Correspondence Author:Hongbin Sun, Gang Zhang,and Qionglin Liang

Co author:Lei Liu, Yongjian Ai, Zenan Hu, Liping Xie, Hongjie Bao, Jiajing Wu, Haimeng Tian, Rongxiu Guo, Shucheng Ren, Wenjuan Xu

Journal:Chemistry-a European Journal

Issue:29

Volume:25

Impact Factor:3.9

DOI number:10.1002/chem.201900320

Affiliation of Author(s):Department of Chemistry, Northeastern University

Teaching and Research Group:物理化学

Place of Publication:GERMANY

Abstract:Facile and large-scale preparation of materials with uniform distributions of ultrafine particles for catalysis is a challenging task, and it is even more difficult to obtain catalysts that excel in both the hydrogen evolution reaction (HER) and hydrogenation, which are the corresponding merging and splitting procedures of hydrogen, respectively. Herein, the fabrication of ultrafine bimetallic PtNi nanoparticles embedded in carbon nanosheets (CNS) by means of in situ self-polymerization and annealing is reported. This bifunctional catalyst shows excellent performance in the hydrogen evolution reaction (HER) and the hydrogenation of p-nitrophenol.

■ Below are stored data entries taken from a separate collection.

import Summits.NavierStokesRegularity.NavierStokesRegularity.Theorems.RellichScarTypeIBlowupProfileZoomLimit
import HarnessLib

/-!
# T28-C storey (B2), zoom lemmas I: ONE subsequence of the zooms converging a.e. on the whole lower slab, and
# the a.e. `liminf` rate of the zoom limit for a TIME-DEPENDENT local rate
# (item `TerminalTrace.TypeITraceScarL3`, stmt-NavierStokesRegularity-18385, Stub LOUD line; helpers)

Seat nsreg-C26-p1 g2 (cell ns-regularity-ideate), `--supports stmt-NavierStokesRegularity-18385` (helper);
ROUND-28 §3 T28-C (nsreg-p2 g29), DIRECTOR-NS #130 (2).

* `exists_subseq_ae_tendsto_of_L3loc` — if `F_j → w` in `L³(Q(a))` for every `a > 0` (each `F_j` eventually
  a.e.-strongly measurable on `Q(a)`), there is ONE index sequence `φ k ≥ k` with `F_{φ k} → w` a.e. on the whole
  slab `ℝ₋ × ℝ³` (fast subsequence: `‖F_{φ k} − w‖_{L³(Q(k+1))} ≤ 2^{−k}`, then `∑_k ∫ ‖·‖³ < ∞` on each
  `Q(n+1)` — no diagonal argument).
* `ae_liminfRate_of_zoomLimit_of_ball` — the time-dependent twin of `ae_rate_of_zoomLimit(_of_ball)`: if
  `‖v(s, y)‖ ≤ b(s)` for `−δ₁ < s < 0`, `|y| < ρ₁` (ANY function `b`), the zooms `λ_j v(λ_j² s, λ_j y)`,
  `λ_j → 0⁺`, converge in `L³(Q(a))` to `w` for every `a`, then along a subsequence `φ` (`φ k ≥ k`) the limit
  obeys `‖w(s, y)‖ₑ ≤ liminf_k λ_{φ k} b(λ_{φ k}² s)` for a.e. `(s, y)` in the slab.  (A `liminf` along ONE
  a.e.-convergent subsequence — this is what Fatou needs downstream; a bound by the `liminf` over all `j` is
  not available.)

WHAT THIS IS NOT: not the (LM_q) transfer itself (Fatou + parabolic change of variables, next file), not NS
regularity.  [folklore; AlbrittonBarker2019 §3; Seregin2014 §6.6]
-/

noncomputable section

set_option linter.dupNamespace false

namespace Summit.NavierStokesRegularity.NavierStokesRegularity.Theorems.TypeITraceScarL3

open MeasureTheory Set Function Filter Topology TopologicalSpace Metric
open Literature.Analysis Literature.Analysis.FluidPDE
open scoped NNReal ENNReal

/-- **One subsequence converging a.e. on the whole lower slab** from `L³(Q(a))`-convergence for every `a`
(module docstring). [folklore] -/
theorem exists_subseq_ae_tendsto_of_L3loc
    {F : ℕ → ℝ × EuclideanSpace ℝ (Fin 3) → EuclideanSpace ℝ (Fin 3)}
    {w : ℝ × EuclideanSpace ℝ (Fin 3) → EuclideanSpace ℝ (Fin 3)}
    (hFm : ∀ a : ℝ, 0 < a → ∀ᶠ j in atTop,
      AEStronglyMeasurable (F j) (volume.restrict (parabolicCylinder a (0 : ℝ × EuclideanSpace ℝ (Fin 3)))))
    (hwm : ∀ a : ℝ, 0 < a →
      AEStronglyMeasurable w (volume.restrict (parabolicCylinder a (0 : ℝ × EuclideanSpace ℝ (Fin 3)))))
    (hconv : ∀ a : ℝ, 0 < a → Tendsto (fun j => eLpNorm (F j - w) 3
      (volume.restrict (parabolicCylinder a (0 : ℝ × EuclideanSpace ℝ (Fin 3))))) atTop (𝓝 0)) :
    ∃ φ : ℕ → ℕ, (∀ k, k ≤ φ k) ∧
      ∀ᵐ z ∂(volume.restrict (Iio (0 : ℝ) ×ˢ (univ : Set (EuclideanSpace ℝ (Fin 3))))),
        Tendsto (fun k => F (φ k) z) atTop (𝓝 (w z)) := by
  -- ### the fast subsequence
  have hchoice : ∀ k : ℕ, ∃ j : ℕ, k ≤ j ∧
      AEStronglyMeasurable (F j)
        (volume.restrict (parabolicCylinder ((k : ℝ) + 1) (0 : ℝ × EuclideanSpace ℝ (Fin 3)))) ∧
      eLpNorm (F j - w) 3
        (volume.restrict (parabolicCylinder ((k : ℝ) + 1) (0 : ℝ × EuclideanSpace ℝ (Fin 3)))) ≤
        (2⁻¹ : ℝ≥0∞) ^ k := by
    intro k
    have ha : (0 : ℝ) < (k : ℝ) + 1 := by positivity
    have hpos : (0 : ℝ≥0∞) < (2⁻¹ : ℝ≥0∞) ^ k := ENNReal.pow_pos (by norm_num) _
    exact ((eventually_ge_atTop k).and ((hFm _ ha).and
      ((hconv _ ha).eventually_le_const hpos))).exists
  choose φ hφ using hchoice
  refine ⟨φ, fun k => (hφ k).1, ?_⟩
  -- ### reduce to the exhausting cylinders `Q(n + 1)`
  have hcover : Iio (0 : ℝ) ×ˢ (univ : Set (EuclideanSpace ℝ (Fin 3))) ⊆
      ⋃ n : ℕ, parabolicCylinder ((n : ℝ) + 1) (0 : ℝ × EuclideanSpace ℝ (Fin 3)) := by
    rintro ⟨s, y⟩ ⟨hs, -⟩
    obtain ⟨n, hn⟩ := exists_nat_ge (max (-s) ‖y‖)
    have h1 : -s ≤ n := (le_max_left _ _).trans hn
    have h2 : ‖y‖ ≤ n := (le_max_right _ _).trans hn
    have hs' : s < 0 := hs
    refine mem_iUnion.2 ⟨n, ?_⟩
    rw [SuitableCompactness.mem_parabolicCylinder_zero]
    refine ⟨⟨?_, hs'⟩, by simp only; linarith⟩
    have h3 : (n : ℝ) + 1 ≤ ((n : ℝ) + 1) ^ 2 := by nlinarith [n.cast_nonneg (α := ℝ)]
    simp only
    linarith
  refine ae_restrict_of_ae_restrict_of_subset hcover ?_
  rw [ae_restrict_iUnion_iff]
  intro n
  set Q₀ : Set (ℝ × EuclideanSpace ℝ (Fin 3)) :=
    parabolicCylinder ((n : ℝ) + 1) (0 : ℝ × EuclideanSpace ℝ (Fin 3)) with hQ₀
  have hn0 : (0 : ℝ) < (n : ℝ) + 1 := by positivity
  -- the shifted differences `g k = F (φ (k + n)) − w` have `‖g k‖_{L³(Q₀)} ≤ 2^{-(k+n)} ≤ 2^{-k}`
  have hsubQ : ∀ k : ℕ, Q₀ ⊆ parabolicCylinder (((k + n : ℕ) : ℝ) + 1) (0 : ℝ × EuclideanSpace ℝ (Fin 3)) :=
    fun k => SuitableCompactness.parabolicCylinder_zero_mono hn0.le (by push_cast; linarith)
  have hgm : ∀ k : ℕ, AEStronglyMeasurable (F (φ (k + n)) - w) (volume.restrict Q₀) := fun k =>
    ((hφ (k + n)).2.1.mono_measure (Measure.restrict_mono (hsubQ k) le_rfl)).sub (hwm _ hn0)
  have hgle : ∀ k : ℕ, eLpNorm (F (φ (k + n)) - w) 3 (volume.restrict Q₀) ≤ (2⁻¹ : ℝ≥0∞) ^ k := by
    intro k
    refine ((eLpNorm_mono_measure _ (Measure.restrict_mono (hsubQ k) le_rfl)).trans (hφ (k + n)).2.2).trans ?_
    exact pow_le_pow_right_of_le_one' (by norm_num) (Nat.le_add_right k n)
  -- `∫ ‖g k‖³ ≤ 2^{-k}`
  have hcube : ∀ k : ℕ, ∫⁻ z, ‖(F (φ (k + n)) - w) z‖ₑ ^ (3 : ℝ) ∂(volume.restrict Q₀) ≤
      (2⁻¹ : ℝ≥0∞) ^ k := by
    intro k
    have h3 : eLpNorm (F (φ (k + n)) - w) 3 (volume.restrict Q₀) =
        (∫⁻ z, ‖(F (φ (k + n)) - w) z‖ₑ ^ (3 : ℝ) ∂(volume.restrict Q₀)) ^ (1 / (3 : ℝ)) := by
      rw [eLpNorm_eq_lintegral_rpow_enorm_toReal (by norm_num) (by norm_num)]
      norm_num
    have h1 : (∫⁻ z, ‖(F (φ (k + n)) - w) z‖ₑ ^ (3 : ℝ) ∂(volume.restrict Q₀)) =
        (eLpNorm (F (φ (k + n)) - w) 3 (volume.restrict Q₀)) ^ (3 : ℝ) := by
      rw [h3, ← ENNReal.rpow_mul]; norm_num
    rw [h1]
    have hle1 : eLpNorm (F (φ (k + n)) - w) 3 (volume.restrict Q₀) ≤ 1 :=
      (hgle k).trans (pow_le_one₀ (by norm_num) (by norm_num))
    exact (ENNReal.rpow_le_self_of_le_one hle1 (by norm_num)).trans (hgle k)
  -- `∑_k ∫ ‖g k‖³ < ∞`, hence `∑_k ‖g k(z)‖³ < ∞` a.e., hence `‖g k(z)‖ → 0` a.e.
  have hmeas : ∀ k : ℕ, AEMeasurable (fun z => ‖(F (φ (k + n)) - w) z‖ₑ ^ (3 : ℝ)) (volume.restrict Q₀) :=
    fun k => (hgm k).enorm.pow_const _
  have htsum : ∫⁻ z, ∑' k, ‖(F (φ (k + n)) - w) z‖ₑ ^ (3 : ℝ) ∂(volume.restrict Q₀) ≠ ⊤ := by
    rw [lintegral_tsum hmeas]
    refine ne_top_of_le_ne_top ?_ (ENNReal.tsum_le_tsum hcube)
    rw [ENNReal.tsum_geometric]
    norm_num
  have hae : ∀ᵐ z ∂(volume.restrict Q₀), ∑' k, ‖(F (φ (k + n)) - w) z‖ₑ ^ (3 : ℝ) < ⊤ :=
    ae_lt_top' (AEMeasurable.tsum hmeas) htsum
  filter_upwards [hae] with z hz
  have h0 : Tendsto (fun k => ‖(F (φ (k + n)) - w) z‖ₑ ^ (3 : ℝ)) atTop (𝓝 0) :=
    ENNReal.tendsto_atTop_zero_of_tsum_ne_top hz.ne
  have h1 : Tendsto (fun k => ‖(F (φ (k + n)) - w) z‖ₑ) atTop (𝓝 0) := by
    have h2 := ((ENNReal.continuous_rpow_const (y := (1 / 3 : ℝ))).tendsto 0).comp h0
    rw [ENNReal.zero_rpow_of_pos (by norm_num)] at h2
    refine h2.congr fun k => ?_
    simp only [Function.comp_apply]
    rw [← ENNReal.rpow_mul]; norm_num
  have h3 : Tendsto (fun k => F (φ (k + n)) z) atTop (𝓝 (w z)) := by
    rw [tendsto_iff_norm_sub_tendsto_zero]
    have h4 : Tendsto (fun k => ‖(F (φ (k + n)) - w) z‖) atTop (𝓝 0) := by
      have h5 := (ENNReal.tendsto_toReal ENNReal.zero_ne_top).comp h1
      rw [ENNReal.toReal_zero] at h5
      refine h5.congr fun k => ?_
      simp only [Function.comp_apply, enorm_eq_nnnorm, ENNReal.coe_toReal, coe_nnnorm]
    simpa only [Pi.sub_apply] using h4
  exact (tendsto_add_atTop_iff_nat n).1 h3

end Summit.NavierStokesRegularity.NavierStokesRegularity.Theorems.TypeITraceScarL3

end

Remarkably PtNi bimetallic catalyst with low metal loading (PtNi2@CNS-600, 0.074 wt % Pt) exhibited outstanding HER activity with an overpotential as low as 68 mV at a current density of 10 mA cm(-2) with a platinum loading of only 0.612 mu g(Pt) cm(-2) and Tafel slope of 35.27 mV dec(-1) in a 0.5 m aqueous solution of H2SO4, which is comparable to that of the 20 % Pt/C catalyst (31 mV dec(-1)). Moreover, it also shows superior long-term electrochemical durability for at least 30 h with negligible degradation compared with 20 % Pt/C. In addition, the material with increased loading (mPtNi(2)@CNS-600, 2.88 % Pt) showed robust catalytic activity for hydrogenation of p-nitrophenol at ambient pressure and temperature. The catalytic activity towards hydrogen splitting is a circumstantial evidence that agrees with the Volmer-Tafel reaction path in the HER.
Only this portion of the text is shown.